Collected data entries -
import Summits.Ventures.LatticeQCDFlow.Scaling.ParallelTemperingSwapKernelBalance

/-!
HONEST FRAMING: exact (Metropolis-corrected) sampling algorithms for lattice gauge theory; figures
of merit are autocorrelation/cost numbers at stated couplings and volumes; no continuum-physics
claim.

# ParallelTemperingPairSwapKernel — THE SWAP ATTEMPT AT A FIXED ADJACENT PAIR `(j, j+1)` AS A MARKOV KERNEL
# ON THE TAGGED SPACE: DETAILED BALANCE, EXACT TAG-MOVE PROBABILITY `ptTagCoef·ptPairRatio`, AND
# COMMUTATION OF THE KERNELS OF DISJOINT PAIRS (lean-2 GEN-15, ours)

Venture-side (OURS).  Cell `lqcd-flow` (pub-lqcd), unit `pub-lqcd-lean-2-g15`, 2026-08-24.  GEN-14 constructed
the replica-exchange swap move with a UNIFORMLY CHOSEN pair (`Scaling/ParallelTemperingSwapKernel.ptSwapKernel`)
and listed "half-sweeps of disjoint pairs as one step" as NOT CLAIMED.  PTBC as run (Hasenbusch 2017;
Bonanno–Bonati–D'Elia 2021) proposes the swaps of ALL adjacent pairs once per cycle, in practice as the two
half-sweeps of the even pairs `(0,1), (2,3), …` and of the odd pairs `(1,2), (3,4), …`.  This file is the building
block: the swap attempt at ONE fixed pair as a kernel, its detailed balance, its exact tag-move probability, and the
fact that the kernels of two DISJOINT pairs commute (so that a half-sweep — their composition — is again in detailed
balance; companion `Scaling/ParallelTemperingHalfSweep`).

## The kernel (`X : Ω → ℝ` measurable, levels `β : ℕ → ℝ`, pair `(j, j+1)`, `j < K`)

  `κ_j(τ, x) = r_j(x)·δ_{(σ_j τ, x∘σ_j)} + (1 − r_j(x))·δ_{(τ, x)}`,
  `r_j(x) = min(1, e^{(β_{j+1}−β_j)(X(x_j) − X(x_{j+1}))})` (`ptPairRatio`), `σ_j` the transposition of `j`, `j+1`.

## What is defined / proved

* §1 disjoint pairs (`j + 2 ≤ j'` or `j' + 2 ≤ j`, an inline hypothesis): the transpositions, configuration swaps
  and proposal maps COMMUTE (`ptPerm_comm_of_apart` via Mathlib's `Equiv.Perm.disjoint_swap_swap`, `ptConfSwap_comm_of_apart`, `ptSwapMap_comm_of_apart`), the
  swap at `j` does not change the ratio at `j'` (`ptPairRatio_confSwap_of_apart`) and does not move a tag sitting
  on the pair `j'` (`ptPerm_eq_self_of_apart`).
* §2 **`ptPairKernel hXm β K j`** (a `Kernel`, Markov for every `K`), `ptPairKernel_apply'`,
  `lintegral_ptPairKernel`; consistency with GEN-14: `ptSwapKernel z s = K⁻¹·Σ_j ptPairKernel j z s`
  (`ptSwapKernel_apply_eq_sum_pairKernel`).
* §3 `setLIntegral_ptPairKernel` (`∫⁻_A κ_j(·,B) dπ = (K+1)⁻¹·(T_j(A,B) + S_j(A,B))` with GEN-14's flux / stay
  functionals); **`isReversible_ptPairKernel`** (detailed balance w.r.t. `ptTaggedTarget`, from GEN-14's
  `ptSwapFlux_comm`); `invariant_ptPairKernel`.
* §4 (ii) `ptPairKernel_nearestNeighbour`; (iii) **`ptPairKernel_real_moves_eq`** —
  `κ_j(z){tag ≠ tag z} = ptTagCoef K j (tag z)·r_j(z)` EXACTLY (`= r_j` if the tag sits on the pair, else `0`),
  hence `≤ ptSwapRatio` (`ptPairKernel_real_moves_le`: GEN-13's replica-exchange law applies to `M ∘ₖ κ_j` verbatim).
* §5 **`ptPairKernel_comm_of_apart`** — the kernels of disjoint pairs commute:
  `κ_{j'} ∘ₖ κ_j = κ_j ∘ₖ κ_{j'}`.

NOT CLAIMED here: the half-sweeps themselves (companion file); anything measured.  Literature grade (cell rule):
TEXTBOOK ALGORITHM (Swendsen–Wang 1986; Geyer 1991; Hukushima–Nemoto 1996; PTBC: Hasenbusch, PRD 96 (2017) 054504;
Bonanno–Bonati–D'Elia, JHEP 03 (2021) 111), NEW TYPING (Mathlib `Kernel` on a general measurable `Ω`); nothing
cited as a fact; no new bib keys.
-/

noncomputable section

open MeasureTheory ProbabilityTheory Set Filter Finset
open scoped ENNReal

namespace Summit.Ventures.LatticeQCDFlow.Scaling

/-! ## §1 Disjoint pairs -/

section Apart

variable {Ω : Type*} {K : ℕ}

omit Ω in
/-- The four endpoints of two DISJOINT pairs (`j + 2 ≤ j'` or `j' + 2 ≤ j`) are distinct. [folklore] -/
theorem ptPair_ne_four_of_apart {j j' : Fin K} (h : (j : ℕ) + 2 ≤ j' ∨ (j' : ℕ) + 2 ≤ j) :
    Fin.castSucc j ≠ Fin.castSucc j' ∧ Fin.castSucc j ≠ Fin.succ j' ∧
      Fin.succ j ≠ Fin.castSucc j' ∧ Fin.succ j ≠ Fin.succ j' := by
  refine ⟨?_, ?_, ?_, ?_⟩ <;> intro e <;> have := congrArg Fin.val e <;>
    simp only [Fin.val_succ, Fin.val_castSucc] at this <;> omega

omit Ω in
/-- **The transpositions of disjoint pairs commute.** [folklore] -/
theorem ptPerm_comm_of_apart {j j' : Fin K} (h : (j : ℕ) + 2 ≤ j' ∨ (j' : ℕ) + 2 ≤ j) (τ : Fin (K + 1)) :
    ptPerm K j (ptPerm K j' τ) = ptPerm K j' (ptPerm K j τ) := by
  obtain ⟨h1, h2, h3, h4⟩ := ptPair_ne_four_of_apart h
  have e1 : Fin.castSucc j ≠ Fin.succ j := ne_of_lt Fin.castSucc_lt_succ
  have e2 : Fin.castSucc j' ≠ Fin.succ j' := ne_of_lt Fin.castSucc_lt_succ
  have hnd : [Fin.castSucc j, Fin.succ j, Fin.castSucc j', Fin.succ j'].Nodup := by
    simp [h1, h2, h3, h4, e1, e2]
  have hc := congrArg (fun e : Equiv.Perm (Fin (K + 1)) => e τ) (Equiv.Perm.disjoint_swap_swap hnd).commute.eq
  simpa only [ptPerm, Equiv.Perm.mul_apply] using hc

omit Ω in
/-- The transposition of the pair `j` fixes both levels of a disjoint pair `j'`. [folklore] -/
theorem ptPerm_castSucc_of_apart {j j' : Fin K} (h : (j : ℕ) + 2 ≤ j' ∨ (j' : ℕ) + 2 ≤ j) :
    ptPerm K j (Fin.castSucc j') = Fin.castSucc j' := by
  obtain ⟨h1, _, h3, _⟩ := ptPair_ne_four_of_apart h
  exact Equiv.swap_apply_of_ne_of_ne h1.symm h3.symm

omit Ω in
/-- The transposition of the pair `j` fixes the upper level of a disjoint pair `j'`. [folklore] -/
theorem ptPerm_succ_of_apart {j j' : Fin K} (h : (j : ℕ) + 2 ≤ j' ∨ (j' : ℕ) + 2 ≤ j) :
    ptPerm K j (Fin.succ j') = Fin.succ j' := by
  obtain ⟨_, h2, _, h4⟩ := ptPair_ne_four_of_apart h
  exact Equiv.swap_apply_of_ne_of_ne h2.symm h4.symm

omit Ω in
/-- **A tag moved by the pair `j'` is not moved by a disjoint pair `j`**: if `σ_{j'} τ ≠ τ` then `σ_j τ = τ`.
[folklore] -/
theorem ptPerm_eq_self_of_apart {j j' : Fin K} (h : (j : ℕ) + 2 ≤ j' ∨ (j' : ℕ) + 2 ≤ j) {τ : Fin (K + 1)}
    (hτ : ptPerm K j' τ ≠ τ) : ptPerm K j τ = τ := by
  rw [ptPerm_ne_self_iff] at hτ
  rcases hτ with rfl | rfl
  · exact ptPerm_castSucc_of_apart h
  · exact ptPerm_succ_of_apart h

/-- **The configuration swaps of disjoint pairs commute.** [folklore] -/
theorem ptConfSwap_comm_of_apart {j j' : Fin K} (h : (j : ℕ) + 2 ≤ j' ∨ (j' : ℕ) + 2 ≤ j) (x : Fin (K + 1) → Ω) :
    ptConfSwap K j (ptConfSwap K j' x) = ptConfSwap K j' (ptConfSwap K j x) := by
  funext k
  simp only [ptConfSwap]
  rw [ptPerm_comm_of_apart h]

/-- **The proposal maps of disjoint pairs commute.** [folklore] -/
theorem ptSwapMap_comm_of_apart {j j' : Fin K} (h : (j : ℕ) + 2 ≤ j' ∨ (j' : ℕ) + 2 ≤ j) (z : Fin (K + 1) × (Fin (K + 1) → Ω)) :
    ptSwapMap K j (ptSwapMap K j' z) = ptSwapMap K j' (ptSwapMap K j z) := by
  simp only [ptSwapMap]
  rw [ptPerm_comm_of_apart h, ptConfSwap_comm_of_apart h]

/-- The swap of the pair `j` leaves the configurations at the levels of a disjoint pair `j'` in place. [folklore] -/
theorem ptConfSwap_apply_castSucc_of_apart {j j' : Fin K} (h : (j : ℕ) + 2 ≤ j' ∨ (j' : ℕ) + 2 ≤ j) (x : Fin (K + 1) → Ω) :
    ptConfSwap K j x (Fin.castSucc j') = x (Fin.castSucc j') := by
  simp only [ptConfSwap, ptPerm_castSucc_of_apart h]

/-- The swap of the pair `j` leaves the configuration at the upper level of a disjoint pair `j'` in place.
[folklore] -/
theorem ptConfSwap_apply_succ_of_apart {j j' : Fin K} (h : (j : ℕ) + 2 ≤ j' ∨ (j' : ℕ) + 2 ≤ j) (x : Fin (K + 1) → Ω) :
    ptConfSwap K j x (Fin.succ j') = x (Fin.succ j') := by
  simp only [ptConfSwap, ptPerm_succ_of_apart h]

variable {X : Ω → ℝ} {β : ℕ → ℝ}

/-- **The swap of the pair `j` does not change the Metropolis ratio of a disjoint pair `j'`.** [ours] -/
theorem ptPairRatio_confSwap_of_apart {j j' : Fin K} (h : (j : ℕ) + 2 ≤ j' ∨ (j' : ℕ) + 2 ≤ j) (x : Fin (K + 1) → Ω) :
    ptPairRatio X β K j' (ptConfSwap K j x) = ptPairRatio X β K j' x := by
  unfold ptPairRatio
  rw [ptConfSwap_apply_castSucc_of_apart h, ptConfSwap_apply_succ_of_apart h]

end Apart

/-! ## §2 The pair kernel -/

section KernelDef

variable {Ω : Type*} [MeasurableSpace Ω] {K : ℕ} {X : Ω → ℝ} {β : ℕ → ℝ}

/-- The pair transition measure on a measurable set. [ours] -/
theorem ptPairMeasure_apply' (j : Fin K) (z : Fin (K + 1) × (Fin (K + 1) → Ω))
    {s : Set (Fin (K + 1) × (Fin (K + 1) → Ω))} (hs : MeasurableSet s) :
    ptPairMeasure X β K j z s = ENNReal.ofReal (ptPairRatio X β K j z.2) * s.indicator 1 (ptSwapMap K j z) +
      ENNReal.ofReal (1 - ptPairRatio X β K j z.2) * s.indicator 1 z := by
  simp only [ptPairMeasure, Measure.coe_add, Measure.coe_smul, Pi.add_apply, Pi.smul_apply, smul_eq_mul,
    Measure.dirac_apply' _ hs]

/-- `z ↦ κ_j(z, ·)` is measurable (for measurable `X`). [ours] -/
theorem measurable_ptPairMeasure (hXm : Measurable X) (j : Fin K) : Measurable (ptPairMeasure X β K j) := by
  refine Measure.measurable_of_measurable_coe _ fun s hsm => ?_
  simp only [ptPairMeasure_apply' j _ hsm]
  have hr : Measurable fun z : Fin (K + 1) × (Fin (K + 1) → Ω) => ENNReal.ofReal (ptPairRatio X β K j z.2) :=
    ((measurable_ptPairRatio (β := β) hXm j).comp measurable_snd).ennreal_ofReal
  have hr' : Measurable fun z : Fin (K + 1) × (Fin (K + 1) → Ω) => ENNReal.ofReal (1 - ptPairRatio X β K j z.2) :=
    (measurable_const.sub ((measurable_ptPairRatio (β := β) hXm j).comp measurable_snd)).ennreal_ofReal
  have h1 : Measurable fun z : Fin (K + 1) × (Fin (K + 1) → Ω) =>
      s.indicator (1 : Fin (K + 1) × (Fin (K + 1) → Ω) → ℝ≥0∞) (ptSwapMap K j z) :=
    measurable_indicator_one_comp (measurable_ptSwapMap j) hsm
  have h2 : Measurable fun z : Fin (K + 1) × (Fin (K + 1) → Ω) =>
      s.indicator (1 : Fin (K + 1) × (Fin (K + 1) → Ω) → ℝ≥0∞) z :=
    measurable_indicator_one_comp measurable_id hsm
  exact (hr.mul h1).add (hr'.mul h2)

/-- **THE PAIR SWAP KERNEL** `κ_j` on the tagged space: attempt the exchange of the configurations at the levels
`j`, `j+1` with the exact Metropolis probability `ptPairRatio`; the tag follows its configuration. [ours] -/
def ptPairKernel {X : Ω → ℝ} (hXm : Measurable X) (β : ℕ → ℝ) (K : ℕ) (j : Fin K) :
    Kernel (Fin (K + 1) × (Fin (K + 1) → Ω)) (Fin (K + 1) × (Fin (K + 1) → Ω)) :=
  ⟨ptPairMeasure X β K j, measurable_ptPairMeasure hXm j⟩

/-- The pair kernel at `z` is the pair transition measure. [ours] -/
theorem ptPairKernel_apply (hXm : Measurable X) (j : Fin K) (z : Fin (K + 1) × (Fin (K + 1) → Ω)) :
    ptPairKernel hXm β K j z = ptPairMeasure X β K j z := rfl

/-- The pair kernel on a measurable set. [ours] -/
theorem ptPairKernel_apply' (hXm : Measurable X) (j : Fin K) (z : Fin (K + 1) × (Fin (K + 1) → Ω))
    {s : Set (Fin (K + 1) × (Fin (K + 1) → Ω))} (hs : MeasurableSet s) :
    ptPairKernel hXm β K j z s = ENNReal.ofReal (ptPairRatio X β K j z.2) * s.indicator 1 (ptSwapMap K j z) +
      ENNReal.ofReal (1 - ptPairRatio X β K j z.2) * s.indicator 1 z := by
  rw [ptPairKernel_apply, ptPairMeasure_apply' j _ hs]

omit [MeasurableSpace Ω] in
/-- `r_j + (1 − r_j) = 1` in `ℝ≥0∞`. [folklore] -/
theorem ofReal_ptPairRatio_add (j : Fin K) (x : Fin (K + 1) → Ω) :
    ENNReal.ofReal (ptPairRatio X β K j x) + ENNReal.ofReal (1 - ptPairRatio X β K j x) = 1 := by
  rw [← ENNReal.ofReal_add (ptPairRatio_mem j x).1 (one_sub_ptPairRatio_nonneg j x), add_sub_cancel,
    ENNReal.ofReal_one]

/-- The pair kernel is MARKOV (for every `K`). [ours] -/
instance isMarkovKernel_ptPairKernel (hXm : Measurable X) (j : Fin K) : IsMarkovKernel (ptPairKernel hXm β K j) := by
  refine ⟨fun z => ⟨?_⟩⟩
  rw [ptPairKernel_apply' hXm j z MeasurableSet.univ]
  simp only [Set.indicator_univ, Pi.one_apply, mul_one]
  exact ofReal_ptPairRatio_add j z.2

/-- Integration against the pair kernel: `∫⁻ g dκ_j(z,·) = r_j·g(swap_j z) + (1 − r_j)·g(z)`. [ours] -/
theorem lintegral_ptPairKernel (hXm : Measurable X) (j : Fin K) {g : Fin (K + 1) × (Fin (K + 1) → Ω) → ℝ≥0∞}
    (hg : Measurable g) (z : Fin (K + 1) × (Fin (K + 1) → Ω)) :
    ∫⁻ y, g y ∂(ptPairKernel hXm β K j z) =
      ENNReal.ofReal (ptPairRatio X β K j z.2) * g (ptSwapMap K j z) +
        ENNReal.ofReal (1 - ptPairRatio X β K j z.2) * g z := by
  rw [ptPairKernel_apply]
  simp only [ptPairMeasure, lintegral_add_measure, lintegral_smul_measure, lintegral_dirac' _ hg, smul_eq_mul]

WORK TO BE COMPLETED -
Which lines above run from the one containing "ptPerm K j (ptPerm" down to the one containing "have e1 : Fin.castSucc"? Repeat exactly those, both ends included, and nothing else.

RESPONSE TO THE EXERCISE -
    ptPerm K j (ptPerm K j' τ) = ptPerm K j' (ptPerm K j τ) := by
  obtain ⟨h1, h2, h3, h4⟩ := ptPair_ne_four_of_apart h
  have e1 : Fin.castSucc j ≠ Fin.succ j := ne_of_lt Fin.castSucc_lt_succ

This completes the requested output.